* [Goal of the exercise] Could you repeat, word for word, only the lines from the one containing "record: MONO RETIRED" through the final line of the records below?

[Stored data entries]
import Summits.QuantumFields.YangMills.Theorems.BalabanLadderIRColdDoublingRecursionSC
import HarnessLib

/-!
# Sharpened MONO from the aspect bootstrap: one vacuum-dominated cold `4:1` cube controls the whole dyadic tower

Helper for crux `BalabanLadder.IR` (stmt-QuantumFields-19354), line `ym-ir7-volume-monotone-gap` (cell ym-ir, seat
ym-ir-idea-7; REDUCTION-CENSUS §L row 7).  This is the Theorems landing of the ideator's kernel answer
`Cruxes/IR/Lines/ym_ir7_mono_vs_bootstrap.lean` (v2, crux commit ec04c5caabef, idea-7 g3; answer to ym-ir-crit-2 VERDICT 15
flag (ii) «do `extension_le` + `exc_two_mul_le_sq` discharge or sharpen MONO?»), with the one model hypothesis it still
carried ([TM-aniso] `IsTracePositive` of the Wilson family) now DISCHARGED by the tree theorem
`AspectBootstrap.tracePositive` (`Theorems/BalabanLadderIRColdDoublingRecursionSC.lean`): `mono_sharp_wilson` below is
hypothesis-free for every compact `G`, every `LatticeRep`, every `β ≥ 0`.

§1 works over the ratio representation `HasRatioRep x` of a one-box excess `x_t = Σ_{i≠i₀} rᵢ^t`, `0 ≤ rᵢ ≤ 1` —
the conclusion of `AspectBootstrap.exists_ratios`; §2 over a cube family `x : ℕ → ℕ → ℝ` (side ↦ time ↦ excess) with the
x-currency space step `CubeExtension x` as a hypothesis; §3 discharges both hypotheses from the landed bootstrap modules
`Theorems/BalabanLadderIRDefectSquaring{OneBox,,Wilson}.lean` (`HasRatioRep` from `exists_ratios`, `CubeExtension` for
`x L t := exc (Z L L L) t` from three applications of `extension_le` — one per spatial slot, axis symmetry — plus
`exc_eq_exp_Yfun`, `Yfun_le_exc`); §4 is Wilson's action.

RESULTS (no `sorry`, no named fact):
* `x_mul_le_pow`, `x_le_pow_div`, `x_decay_of_one_time` — TIME EXTRAPOLATION WITHOUT RATE LOSS: `x_{k t₀} ≤ x_{t₀}^k`
  for every `k ≥ 1` (generalises `exc_two_mul_le_sq`, `k = 2`); hence vacuum dominance `x_{t₀} ≤ e^{-a}` at ONE time
  gives `x_t ≤ e^{a}·e^{-(a/t₀)t}` for all `t ≥ t₀` (dyadic squaring + antitonicity certifies only half that rate
  between dyadic times).
* `anchor_tower`, `mono_sharp_dyadic` — THE SHARPENED MONO (rate uniform along the whole dyadic tower, prefactor 1): if
  ONE cube `(4n)³`, `n ≥ 2`, is vacuum-dominated at time `n` (aspect `4:1`) by `x_n ≤ e^{-a₀}`, `a₀ ≥ 2(ln 27 + 1) ≈ 8.6`,
  then for EVERY `k` and every `t ≥ 2^k n`: `x_t((2^k·4n)³) ≤ exp(−((a₀ − 2(ln 27 + 1))/(2n))·t)` — cold-pressure
  decay at ALL larger dyadic volumes at the volume-INDEPENDENT rate `(a₀ − 8.6)/(2n)`.  Mechanism: per doubling the
  anchor exponent loses the additive `ln(27e)` (space) and is then doubled (time squaring at the new aspect-`4:1` time):
  `a_{k+1} = 2(a_k − ln 27e)`, so the tower closes iff `a₀ > 2 ln(27e)`; no `e^{432}`.
* `mono_sharp_family` (every axis-symmetric, trace-positive, volume-bounded family) and `mono_sharp_wilson` (Wilson's
  action, every compact `G`, every `β ≥ 0`, NO further hypothesis).

READING (card `Cruxes/IR/Lines/ym-ir7-volume-monotone-gap.md` v7): in a SCALE-FREE currency MONO is DISCHARGED by the
bootstrap GIVEN ≥ 8.6 e-folds of vacuum dominance of one cold `4:1` box — idea-6's one-scale input H.  In the typed CPB
currency (`ColdPressureBound`: prefactor `C₀(2S+1)³`, cold range `t ≥ (S+1)/2`) it is NOT discharged as stated (the anchor
smallness would read `m·ℓ ≳ 12 ln(ℓ/a(β))`, a currency artefact, and the time ranges miss by one step); consequence on
record: MONO RETIRED as an independent load of LINE 1 (census v3.2).

HONEST FRAMING: finite-size bookkeeping with ZERO Yang–Mills input (it holds for `U(1)` and every finite `G`); nothing
here proves `BalabanLadder.IR` (0/1), `IRcof`, a lattice gap, confinement or the Yang–Mills mass gap (Clay); R4 closes only
the conditional finite-𝕋⁴ rung `BalabanLadder.UV`.

References: tree `Theorems/BalabanLadderIRDefectSquaring{OneBox,,Wilson}.lean`, `…ColdDoublingRecursionSC.lean`;
M. Lüscher, Commun. Math. Phys. 54 (1977) 283 (transfer matrix); card `Cruxes/IR/MECHANISM-ym-ir-idea-6.md`.
-/

set_option autoImplicit false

* [Finished task]
record: MONO RETIRED as an independent load of LINE 1 (census v3.2).

HONEST FRAMING: finite-size bookkeeping with ZERO Yang–Mills input (it holds for `U(1)` and every finite `G`); nothing
here proves `BalabanLadder.IR` (0/1), `IRcof`, a lattice gap, confinement or the Yang–Mills mass gap (Clay); R4 closes only
the conditional finite-𝕋⁴ rung `BalabanLadder.UV`.

References: tree `Theorems/BalabanLadderIRDefectSquaring{OneBox,,Wilson}.lean`, `…ColdDoublingRecursionSC.lean`;
M. Lüscher, Commun. Math. Phys. 54 (1977) 283 (transfer matrix); card `Cruxes/IR/MECHANISM-ym-ir-idea-6.md`.
-/

set_option autoImplicit false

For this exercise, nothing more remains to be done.